Dr Chalmers pointed to the Government’s track record with child care subsidies, electricity rebates and rent assistance — the ABS had reported their respective inflation contribution would have been much higher without Federal measures.

“One of the reasons why inflation is moderating in our economy and has moderated so substantially over the course of the last couple of years is our responsible economic management,” he said at a press conference in Brisbane.

“And you can expect to see responsible economic management to be a defining feature of the Budget that we hand down next month.”

Deloitte Access Economics partner Stephen Smith said the RBA would maintain its cautious approach to inflation.
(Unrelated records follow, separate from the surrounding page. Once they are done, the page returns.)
import Summits.Ventures.PackingBounds.Energy.FivePointCkTwoGramOne
import Summits.Ventures.PackingBounds.Energy.FivePointCkTwoGramG1
import Summits.Ventures.PackingBounds.Energy.FivePointCkTwoGramG2
import Summits.Ventures.PackingBounds.Energy.FivePointCkTwoGramG3
import Summits.Ventures.PackingBounds.Energy.FivePointCkTwoGramS2
import Summits.Ventures.PackingBounds.Energy.FivePointCkTwoGramS4
import HarnessLib

/-!
# `FivePointCkTwo`: the slack of the three-point inequality is `Σ_i m_i · (Gram form)` and nonnegative on the domain

Framing: lottery ticket; floor = certified bounds/negative ranges. Venture `PackingBounds`, cell
`pub-packcert`, energy family E3PT (pub-packcert-energy gen 11).
-/

noncomputable section

namespace Summit.Ventures.PackingBounds.Energy.FivePointCkTwo

set_option maxRecDepth 20000 in
set_option maxHeartbeats 400000000 in
/-- The slack of the three-point inequality equals `Σ_i m_i(u,v,t) · w_i(u,v,t)ᵀ Y_i w_i(u,v,t)` (`ring`). -/
theorem rexp_eqQ2 (u v t : ℝ) :
    (pminKQ2 u + pminKQ2 v + pminKQ2 t) / 3 - (c0KQ2 + 3 * FexpKQ2 u v t + FexpKQ2 u u 1 + FexpKQ2 v v 1 + FexpKQ2 t t 1
      + (a1KQ2 * u + a1KQ2 * v + a1KQ2 * t) / 3)
      = quad_1Q2 (wv_1Q2 u v t) + (1 - u ^ 2) * quad_g1Q2 (wv_g1Q2 u v t) + (1 - v ^ 2) * quad_g2Q2 (wv_g2Q2 u v t) + (1 - t ^ 2) * quad_g3Q2 (wv_g3Q2 u v t) + ((1 - u ^ 2) * (1 - v ^ 2) + (1 - u ^ 2) * (1 - t ^ 2) + (1 - v ^ 2) * (1 - t ^ 2)) * quad_s2Q2 (wv_s2Q2 u v t) + (1 + 2 * u * v * t - u ^ 2 - v ^ 2 - t ^ 2) * quad_s4Q2 (wv_s4Q2 u v t) := by
  unfold pminKQ2 FexpKQ2 c0KQ2 a1KQ2 quad_1Q2 quad_g1Q2 quad_g2Q2 quad_g3Q2 quad_s2Q2 quad_s4Q2 quad_1_0Q2 quad_1_1Q2 quad_g1_0Q2 quad_g2_0Q2 quad_g3_0Q2 quad_s2_0Q2 quad_s4_0Q2
  simp only [wv_1Q2, wv_g1Q2, wv_g2Q2, wv_g3Q2, wv_s2Q2, wv_s4Q2]
  ring

/-- The slack polynomial is nonnegative on the domain `D` (each multiplier `≥ 0` on `D`, each Gram block PSD). -/
theorem slack_nonnegQ2 (u v t : ℝ) (hu1 : -1 ≤ u) (hu2 : u ≤ 1) (hv1 : -1 ≤ v) (hv2 : v ≤ 1) (ht1 : -1 ≤ t) (ht2 : t ≤ 1)
    (hdet : 0 ≤ 1 + 2 * u * v * t - u ^ 2 - v ^ 2 - t ^ 2) :
    0 ≤ (pminKQ2 u + pminKQ2 v + pminKQ2 t) / 3 - (c0KQ2 + 3 * FexpKQ2 u v t + FexpKQ2 u u 1 + FexpKQ2 v v 1 + FexpKQ2 t t 1
      + (a1KQ2 * u + a1KQ2 * v + a1KQ2 * t) / 3) := by
  rw [rexp_eqQ2]
  have mu1 : 0 ≤ 1 - u ^ 2 := by nlinarith
  have mv1 : 0 ≤ 1 - v ^ 2 := by nlinarith
  have mt1 : 0 ≤ 1 - t ^ 2 := by nlinarith
  exact (add_nonneg (add_nonneg (add_nonneg (add_nonneg (add_nonneg (quad_1_nonnegQ2 (wv_1Q2 u v t)) (mul_nonneg mu1 (quad_g1_nonnegQ2 (wv_g1Q2 u v t)))) (mul_nonneg mv1 (quad_g2_nonnegQ2 (wv_g2Q2 u v t)))) (mul_nonneg mt1 (quad_g3_nonnegQ2 (wv_g3Q2 u v t)))) (mul_nonneg (add_nonneg (add_nonneg (mul_nonneg mu1 mv1) (mul_nonneg mu1 mt1)) (mul_nonneg mv1 mt1)) (quad_s2_nonnegQ2 (wv_s2Q2 u v t)))) (mul_nonneg hdet (quad_s4_nonnegQ2 (wv_s4Q2 u v t))))

end Summit.Ventures.PackingBounds.Energy.FivePointCkTwo
import Summits.CriticalPhenomena.PercolationContinuityZ3.Theorems.PercNearOneGluingNoHeavyQuantShapePieceBlob
import HarnessLib

/-!
# QUANT lane R8, T-DEC: THE PIECE BESIDE A BIG BLOB FOR EVERY SHAPE `lo < K ≤ 4lo` AND EVERY GATE — certified brick PC2cXD, shape box A (census-1 gen 33)

builds on p205010 (kernel theorem, internal audit signed; external expert review pending)

Support file (`--supports stmt-CriticalPhenomena-4575`), QUANT lane seat prim-quant-census-1 (gen 33); memo
`run/shared/lean/prim/quant/prim-quant-census-1/g33/WIDE3-G33.md` §4.  Theorems only, standard axioms, no sorries.  This file: `pbA_PC2cXD`.
THE RULE (memo §4; exact regression `g33/code/exp6_pieceblob_rule.py`, 0 failures on 13 shapes `lo < K ≤ 4lo`): per outer gate, the low atom `lo` of
`S(γ) ∗ blob_{lo+K}(g)` goes to `2lo+K` while `θ₁(ν(lo)+ν(2lo+K)) ≤ ν(2lo+K)` (`θ₁ = max(y, D/(lo+K))`, `D = T − 2lo`); otherwise the flow
SPLITS — `a(1−γ)g(lo+K−D)/D` saturates `2lo+K`, the overflow `a(1−γ)(D−(lo+K)g)/D` goes to the top; for `D ≥ lo+K` everything goes to the top.
Bricks (polynomial inequalities in `lo, K, γ, g, D` (and `y`/`x`), K-units `c = lo/K ∈ [1/4, 1]` split into the boxes `[1/4,1/3]`, `[1/3,1/2]`, `[1/2,1]`):
PB1/PB2 (top capacity of the overflow: ρ / floor), PC1a–c / PC2a–c (split cost: ρ / floor regime, three budget sub-cases), PD1/PD2 (top capacity,
regime II), PE1/PE2 (top cost, regime II); the floor-regime bricks are certified at the floor bound `ȳ = (2lo+D)·x_max/T₀` (`…GD` / `…XD` for
`x_max = g` / `(lo+Kγ)/(lo+K)`) and transported to every `y ≤ ȳ` by monotonicity (`pb_glue_cap`, `pb_glue_cost`).  Certificates: Handelman products found
by kit (`g33/code/kitjob6`: scipy/HiGHS dual simplex for the support + exact rational repair), checked here by `linarith`.

HONEST STATUS.  Algebra only.  `SiblingStep`, `GluedDominatedMass`, `SDECConvClosed`, `FarTreeRow` OPEN; RATE class (log\*) / honest sentence of
`run/shared/lean/prim/quant/README.md` unchanged.  [this work].  Nothing here is cited as a published result.  The gluing rows served
[cite: KozmaNitzan2024, Conjecture 3 (p. 15)]; product measure [cite: Grimmett1999, §1.3 p. 10].
-/

noncomputable section
import Mathlib.Analysis.SpecialFunctions.Trigonometric.EulerSineProd
import Mathlib.Analysis.PSeries
import Mathlib.Tactic
import HarnessLib

/-!
# Zagier's binomial–sine lemma (Zagier 2012, Lemma 1)

D. Zagier, *Evaluation of the multiple zeta values ζ(2,…,2,3,2,…,2)*, Ann. of Math. 175 (2012),
977–1000, doi:10.4007/annals.2012.175.2.11 — **Lemma 1** (p. 988): for `k ∈ ℕ` and `x ∈ ℂ`, the
function

  `f_k(x) = ∑_{m ≥ k} (-1)^{m-k} (k/m) C(m+x, 2m) C(2m, m-k)`

is given by `f_k(x) = 1 - (sin πx/π) ∑_{j=-k}^{k-1} (-1)^j/(x - j)`.

This is the key computational input of Zagier's Proposition 6 (`F(x, k) = F̂(x, k)` for `k ∈ ℕ`),
itself one of the three special-value propositions from which Theorem 1 of [Zagier2012] — the
evaluation of `ζ(2,…,2,3,2,…,2)`, i.e. Brown's [Brown2012, Thm 4.1], the hypothesis `hZ` of
`Brown2012.hoffmanSpan_eq_mzvSpace_of_uCoactionData` — is deduced.

We follow the printed proof ("the method of telescoping series") exactly:
* `Zagier2012.gbinom y n = C(y, n)` is the generalized binomial coefficient;
* Zagier's `a_{m,j} = C(x+m, m+j) C(m-x-1, m-j-1)` and
  `b_{m,j} = ½ (-1)^{m-j-1} (j/m + (2x+1)/(2m+1)) C(m+x, 2m) C(2m, m-j)` are encoded in the
  natural-number coordinate `d = m - j` as `Zagier2012.A x m d`, `Zagier2012.B x m d`, both multiples
  of `Zagier2012.T x m d = (-1)^{d+1} C(x+m, 2m) C(2m, d)`
  (`a_{m,j} = (m-j)/(x-j) · T`, `b_{m,j} = ½ (j/m + (2x+1)/(2m+1)) · T`);
* `Zagier2012.A_succ_sub_A` is the identity `a_{m+1,j} - a_{m,j} = b_{m,j+1} - b_{m,j}`
  ("a direct computation");
* summing over the window `j ∈ [-k, k-1]` (`Zagier2012.S`) telescopes to
  `∑_{m=k}^{M-1} t_m = 1 - S_M` (`Zagier2012.sum_t_eq`; the base `S_k = 1` is the partial fraction
  identity `Zagier2012.sum_neg_pow_choose_div`);
* `Zagier2012.A_window` is the closed form
  `a_{M,j} = (-1)^j/(x-j) · x ∏_{i<M} (1 - x²/i²) · (1 + x/M) · M!(M-1)!/((M+j)!(M-j-1)!)`, and Euler's
  product (`Complex.tendsto_euler_sin_prod`) gives the limit (`Zagier2012.tendsto_A_window`);
* `Zagier2012.zagier_lemma1` is Lemma 1, stated as the limit of the partial sums, in the coordinate
  `j = i - k` (`(-1)^j/(x-j) = (-1)^{i+k}/(x+k-i)`, `i < 2k`), for `x` off the poles `x = j`.

## References
* [Zagier2012] D. Zagier, Ann. of Math. 175 (2012), 977–1000, Lemma 1 and Proposition 6.
* [Brown2012] F. Brown, Mixed Tate motives over ℤ, Ann. of Math. 175 (2012), Thm 4.1 / Lemma 4.2.
-/

noncomputable section

open Finset Filter Topology Real

namespace Literature.NumberTheory.Transcendental

namespace Zagier2012

/-- The generalized binomial coefficient `C(y, n) = y (y-1) ⋯ (y-n+1) / n!` for `y ∈ ℂ`. [folklore] -/
def gbinom (y : ℂ) (n : ℕ) : ℂ := (∏ i ∈ Finset.range n, (y - i)) / (n.factorial : ℂ)

/-- `C(y, 0) = 1`. [folklore] -/
@[simp] theorem gbinom_zero (y : ℂ) : gbinom y 0 = 1 := by simp [gbinom]

/-- `C(y, n+1) = C(y, n) (y - n)/(n + 1)`. [folklore] -/
theorem gbinom_succ (y : ℂ) (n : ℕ) :
    gbinom y (n + 1) = gbinom y n * (y - n) / (n + 1) := by
  rw [gbinom, gbinom, Finset.prod_range_succ, Nat.factorial_succ]
  push_cast
  have : (n.factorial : ℂ) ≠ 0 := by exact_mod_cast n.factorial_ne_zero
  field_simp
/-! ## §2 Thermodynamic limit on the square lattice -/

/-- **Paramagnetic Hartree–Fock ceiling with the sharp Fermi sea.** For `U ≥ 0` and `0 ≤ n < 2`:
`e(t, U, n) ≤ e(t, 0, n) + U (n/2)²` — §1 along the tori `L × L` in the sectors `N_L(n) = 2⌊nL²/2⌋`, divided
by `L²`, and the limits `E_L(U, N_L)/L² → e(t,U,n)`, `E_L(0, N_L)/L² → e(t,0,n)`
(`tendsto_energyDensity2D_torus`; `U ≥ 0` is used only there) and `N_L/L² → n` (`tendsto_rectN_div_sq`).
[cite: BachLiebSolovej1994, eq. (2c.36)] [cite: LiebLoss1993, §8, Theorem 8.2] -/
theorem energyDensity2D_le_free_add_interaction (t : ℝ) {U : ℝ} (hU : 0 ≤ U) {n : ℝ}
    (hn0 : 0 ≤ n) (hn2 : n < 2) :
    energyDensity2D t U n ≤ energyDensity2D t 0 n + U * (n / 2) ^ 2 := by
  set φ : ℕ → ℕ := fun m => m + 3 with hφdef
  have hφ : Tendsto φ atTop atTop :=
    tendsto_atTop_atTop.2 fun b => ⟨b, fun m hm => by simp only [hφdef]; omega⟩
  have limU : Tendsto (fun m => groundEnergyAt (fermionTorusGraph 2 (φ m)) t U (rectN n (φ m)) /
      ((φ m : ℕ) : ℝ) ^ 2) atTop (𝓝 (energyDensity2D t U n)) :=
    (tendsto_energyDensity2D_torus t hU hn0 hn2).comp hφ
  have lim0 : Tendsto (fun m => groundEnergyAt (fermionTorusGraph 2 (φ m)) t 0 (rectN n (φ m)) /
      ((φ m : ℕ) : ℝ) ^ 2) atTop (𝓝 (energyDensity2D t 0 n)) :=
    (tendsto_energyDensity2D_torus t le_rfl hn0 hn2).comp hφ
  have limN : Tendsto (fun m => ((rectN n (φ m) : ℕ) : ℝ) / ((φ m : ℕ) : ℝ) ^ 2) atTop (𝓝 n) :=
    (tendsto_rectN_div_sq hn0).comp hφ
  have limI : Tendsto (fun m => U * ((((rectN n (φ m) : ℕ) : ℝ) / ((φ m : ℕ) : ℝ) ^ 2) / 2) ^ 2)
      atTop (𝓝 (U * (n / 2) ^ 2)) :=
    ((limN.div_const 2).pow 2).const_mul U
  refine le_of_tendsto_of_tendsto' limU (lim0.add limI) fun m => ?_
  have hL3 : 3 ≤ φ m := by simp only [hφdef]; omega
  haveI : NeZero (φ m) := ⟨by omega⟩
  set M : ℕ := ⌊n * ((φ m : ℕ) : ℝ) ^ 2 / 2⌋₊ with hMdef
  have hr : rectN n (φ m) = 2 * M := rfl
  have hM : M ≤ Fintype.card (TorusSite 2 (φ m)) := by
    have h2 : rectN n (φ m) ≤ 2 * (φ m * φ m) := rectN_le_two_mul hn0 hn2.le (φ m)
    rw [hr] at h2
    have hc : Fintype.card (TorusSite 2 (φ m)) = φ m ^ 2 := by
      rw [Fintype.card_fun, ZMod.card, Fintype.card_fin]
    rw [hc, sq]
    exact Nat.le_of_mul_le_mul_left h2 (by norm_num)
  have key := groundEnergyAt_le_free_add_interaction hL3 t U hM
  rw [← hr] at key
  have hL2 : (0 : ℝ) ≤ ((φ m : ℕ) : ℝ) ^ 2 := sq_nonneg _
  have hcast : ((rectN n (φ m) : ℕ) : ℝ) = 2 * (M : ℝ) := by rw [hr]; push_cast; ring
  rw [show U * ((((rectN n (φ m) : ℕ) : ℝ) / ((φ m : ℕ) : ℝ) ^ 2) / 2) ^ 2 =
      U * ((M : ℝ) * M) / ((φ m : ℕ) : ℝ) ^ 2 / ((φ m : ℕ) : ℝ) ^ 2 by rw [hcast]; ring]
  rw [← add_div]
  exact div_le_div_of_nonneg_right key hL2

/-- Half filling: `e(t, U, 1) ≤ e(t, 0, 1) + U/4` for every real `t` and every `U ≥ 0`.
[cite: BachLiebSolovej1994, eq. (2c.36)] -/
theorem energyDensity2D_one_le_free_add (t : ℝ) {U : ℝ} (hU : 0 ≤ U) :
    energyDensity2D t U 1 ≤ energyDensity2D t 0 1 + U / 4 := by
  have h := energyDensity2D_le_free_add_interaction t hU zero_le_one one_lt_two
  have e : U * ((1 : ℝ) / 2) ^ 2 = U / 4 := by ring
  linarith

/-- The ceiling in closed form for every real `t`: `e(t, U, 1) ≤ -16|t|/π² + U/4`
(`FreeFermionSquare.energyDensity2D_zero_one`). [cite: BachLiebSolovej1994, eq. (2c.36)]
[cite: Hirsch1985, §II, eq. (2.2)] -/
theorem energyDensity2D_one_le_hf (t : ℝ) {U : ℝ} (hU : 0 ≤ U) :
    energyDensity2D t U 1 ≤ -(16 * |t|) / Real.pi ^ 2 + U / 4 := by
  have h := energyDensity2D_one_le_free_add t hU
  rwa [FreeFermionSquare.energyDensity2D_zero_one] at h

/-- **THE HARTREE–FOCK CEILING at `t = 1`:** `e(1, U, 1) ≤ -16/π² + U/4` for every `U ≥ 0`.
[cite: BachLiebSolovej1994, eq. (2c.36)] [cite: Hirsch1985, §II, eq. (2.2)] -/
theorem energyDensity2D_le_hf {U : ℝ} (hU : 0 ≤ U) :
    energyDensity2D 1 U 1 ≤ -16 / Real.pi ^ 2 + U / 4 := by
  have h := energyDensity2D_one_le_free_add 1 hU
  rwa [FreeFermionSquare.energyDensity2D_one_zero_one] at h

/-- The decidable-slot form: `e(1, U, 1) < -1.6211 + U/4` (`-16/π² < -1.6211`,
`FreeFermionSquare.energyDensity2D_one_zero_one_mem_Ioo`). [cite: Hirsch1985, §II, eq. (2.2)]
[cite: BachLiebSolovej1994, eq. (2c.36)] -/
theorem energyDensity2D_lt_hfSlot {U : ℝ} (hU : 0 ≤ U) :
    energyDensity2D 1 U 1 < -1.6211 + U / 4 := by
  have h := energyDensity2D_le_hf hU
  have hw := FreeFermionSquare.energyDensity2D_one_zero_one_mem_Ioo
  rw [FreeFermionSquare.energyDensity2D_one_zero_one] at hw
  linarith [hw.2]

/-! ## §3 The M2 row faces: theorem ceiling and certificate-free envelope of every TL `e₀` cell -/

/-- **THEOREM CEILING (Hartree–Fock, certificate-free) at every `U ≥ 0`:** `M2EnergyUpperRow U hi` for
every rational slot `hi ≥ U/4 - 1.6211`.  Labelled "HF ceiling (thm)", never "certified".
[cite: BachLiebSolovej1994, eq. (2c.36)] [cite: Hirsch1985, §II, eq. (2.2)] -/
theorem m2EnergyUpperRow_hf {U : ℝ} (hU : 0 ≤ U) {hi : ℚ} (h : U / 4 - 1.6211 ≤ ((hi : ℚ) : ℝ)) :
    M2EnergyUpperRow U hi := by
  unfold M2EnergyUpperRow
  linarith [energyDensity2D_lt_hfSlot hU]

/-- `U = 2`: `M2EnergyUpperRow 2 (-1.1211)` (certified ceiling of record `-1.1594207`, below it by `0.038`).
[cite: BachLiebSolovej1994, eq. (2c.36)] -/
theorem m2EnergyUpperRow_hf_two : M2EnergyUpperRow 2 (-1.1211 : ℚ) :=
  m2EnergyUpperRow_hf (by norm_num) (by norm_num)

/-- `U = 4`: `M2EnergyUpperRow 4 (-0.6211)`. [cite: BachLiebSolovej1994, eq. (2c.36)] -/
theorem m2EnergyUpperRow_hf_four : M2EnergyUpperRow 4 (-0.6211 : ℚ) :=
  m2EnergyUpperRow_hf (by norm_num) (by norm_num)

/-- `U = 6`: `M2EnergyUpperRow 6 (-0.1211)`. [cite: BachLiebSolovej1994, eq. (2c.36)] -/
theorem m2EnergyUpperRow_hf_six : M2EnergyUpperRow 6 (-0.1211 : ℚ) :=
  m2EnergyUpperRow_hf (by norm_num) (by norm_num)

/-- `U = 8`: `M2EnergyUpperRow 8 (0.3789)`. [cite: BachLiebSolovej1994, eq. (2c.36)] -/
theorem m2EnergyUpperRow_hf_eight : M2EnergyUpperRow 8 (0.3789 : ℚ) :=
  m2EnergyUpperRow_hf (by norm_num) (by norm_num)

/-- **The certificate-free two-sided ENVELOPE** (part 13's free floor + the Hartree–Fock ceiling):
`M2EnergyRow U lo hi` for every `U ≥ 0`, `lo ≤ -1.6212`, `hi ≥ U/4 - 1.6211`.
[cite: LiebLoss1993, §8, Theorem 8.2] [cite: BachLiebSolovej1994, eq. (2c.36)] -/
theorem m2EnergyRow_free_hf {U : ℝ} (hU : 0 ≤ U) {lo hi : ℚ} (hlo : lo ≤ -1.6212)
    (hhi : U / 4 - 1.6211 ≤ ((hi : ℚ) : ℝ)) : M2EnergyRow U lo hi :=
  ⟨m2EnergyLowerRow_free_of_le hU hlo, m2EnergyUpperRow_hf hU hhi⟩

/-- `U = 2`: `M2EnergyRow 2 (-1.6212) (-1.1211)` (width `0.5001`; the M2 tolerance is `0.02`).
[cite: BachLiebSolovej1994, eq. (2c.36)] -/
theorem m2EnergyRow_envelope_two : M2EnergyRow 2 (-1.6212 : ℚ) (-1.1211 : ℚ) :=
  m2EnergyRow_free_hf (by norm_num) le_rfl (by norm_num)

/-- `U = 4`: `M2EnergyRow 4 (-1.6212) (-0.6211)`. [cite: BachLiebSolovej1994, eq. (2c.36)] -/
theorem m2EnergyRow_envelope_four : M2EnergyRow 4 (-1.6212 : ℚ) (-0.6211 : ℚ) :=
  m2EnergyRow_free_hf (by norm_num) le_rfl (by norm_num)

/-- `U = 6`: `M2EnergyRow 6 (-1.6212) (-0.1211)`. [cite: BachLiebSolovej1994, eq. (2c.36)] -/
theorem m2EnergyRow_envelope_six : M2EnergyRow 6 (-1.6212 : ℚ) (-0.1211 : ℚ) :=
  m2EnergyRow_free_hf (by norm_num) le_rfl (by norm_num)

/-- `U = 8`: `M2EnergyRow 8 (-1.6212) (0.3789)`. [cite: BachLiebSolovej1994, eq. (2c.36)] -/
theorem m2EnergyRow_envelope_eight : M2EnergyRow 8 (-1.6212 : ℚ) (0.3789 : ℚ) :=
  m2EnergyRow_free_hf (by norm_num) le_rfl (by norm_num)

/-! ## §4 Controls as refutations: a floor at or above the Hartree–Fock ceiling is false -/

/-- For `U ≥ 0`, a LOWER row strictly above `-16/π² + U/4` is false.
[cite: BachLiebSolovej1994, eq. (2c.36)] [cite: Hirsch1985, §II, eq. (2.2)] -/
theorem not_m2EnergyLowerRow_of_hf_lt {U : ℝ} (hU : 0 ≤ U) {lo : ℚ}
    (h : -16 / Real.pi ^ 2 + U / 4 < ((lo : ℚ) : ℝ)) : ¬ M2EnergyLowerRow U lo := by
  intro hl
  unfold M2EnergyLowerRow at hl
  linarith [energyDensity2D_le_hf hU]

/-- Decidable-slot form (the table's control): for `U ≥ 0`, a LOWER row at a slot `lo ≥ U/4 - 1.6211` is
false — a certified floor there is a CONTRADICTION. [cite: BachLiebSolovej1994, eq. (2c.36)]
[cite: Hirsch1985, §II, eq. (2.2)] -/
theorem not_m2EnergyLowerRow_of_hfSlot_le {U : ℝ} (hU : 0 ≤ U) {lo : ℚ}
    (h : U / 4 - 1.6211 ≤ ((lo : ℚ) : ℝ)) : ¬ M2EnergyLowerRow U lo := by
  intro hl
  unfold M2EnergyLowerRow at hl
  linarith [energyDensity2D_lt_hfSlot hU]

/-! ## §5 The `4 × 4` torus (T4 cells): `E₀(16) ≤ -24 + 4U` -/

/-- **Hartree–Fock ceiling on the `4 × 4` torus** at `t = 1`, `N = 16`, every real `U`:
`E₀ ≤ -24 + 4U` (§1 with `m = 8` and `E₀(U = 0) = -24`,
`FreeFermionTorus.hubbardTorus44_groundEnergyAt_one_zero_sixteen`).
[cite: BachLiebSolovej1994, eq. (2c.36)] [cite: LiebLoss1993, §8, Theorem 8.2] -/
theorem hubbardTorus44_groundEnergyAt_le_hf (U : ℝ) :
    groundEnergyAt (fermionTorusGraph 2 4) 1 U 16 ≤ -24 + 4 * U := by
  haveI : NeZero (4 : ℕ) := ⟨by norm_num⟩
  have hM : 8 ≤ Fintype.card (TorusSite 2 4) := by
    rw [Fintype.card_fun, ZMod.card, Fintype.card_fin]; norm_num
  have key := groundEnergyAt_le_free_add_interaction (d := 2) (L := 4) (by norm_num) 1 U hM
  rw [show 2 * 8 = 16 from rfl, FreeFermionTorus.hubbardTorus44_groundEnergyAt_one_zero_sixteen] at key
  norm_num at key
  linarith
“It also underscores the difficulty of the high-wire act the Treasurer must perform when handing down the budget next month, balancing the need to provide cost of living relief for households while positioning the Australian economy for a pivot to growth after months of inertia,” he said.

“Without this pivot to growth, investment and productivity will languish, undermining Australia’s medium term prosperity.”

Mr Smith added the “staggering rise” for insurance premiums — up 16.4 per cent in the year — and rising education and health costs reinforced the need for stronger, more integrated policies to drive “systemic change”. The surge in premiums is the greatest since 2001, the ABS said.

Dr Chalmers said though people should not expect the revenue upgrades of his previous two Budgets, they could expect “the most responsible approach that we can”.

“Being responsible means getting the Budget in better nick when we can but also investing in the long-term drivers of growth in our economy,” he said. “And those will be important features of the Budget in May.”

The Treasurer also doubled down on defending the Government’s “Future Made in Australia” manufacturing policy, saying the nation needed to attract private investment to future-proof its prosperity.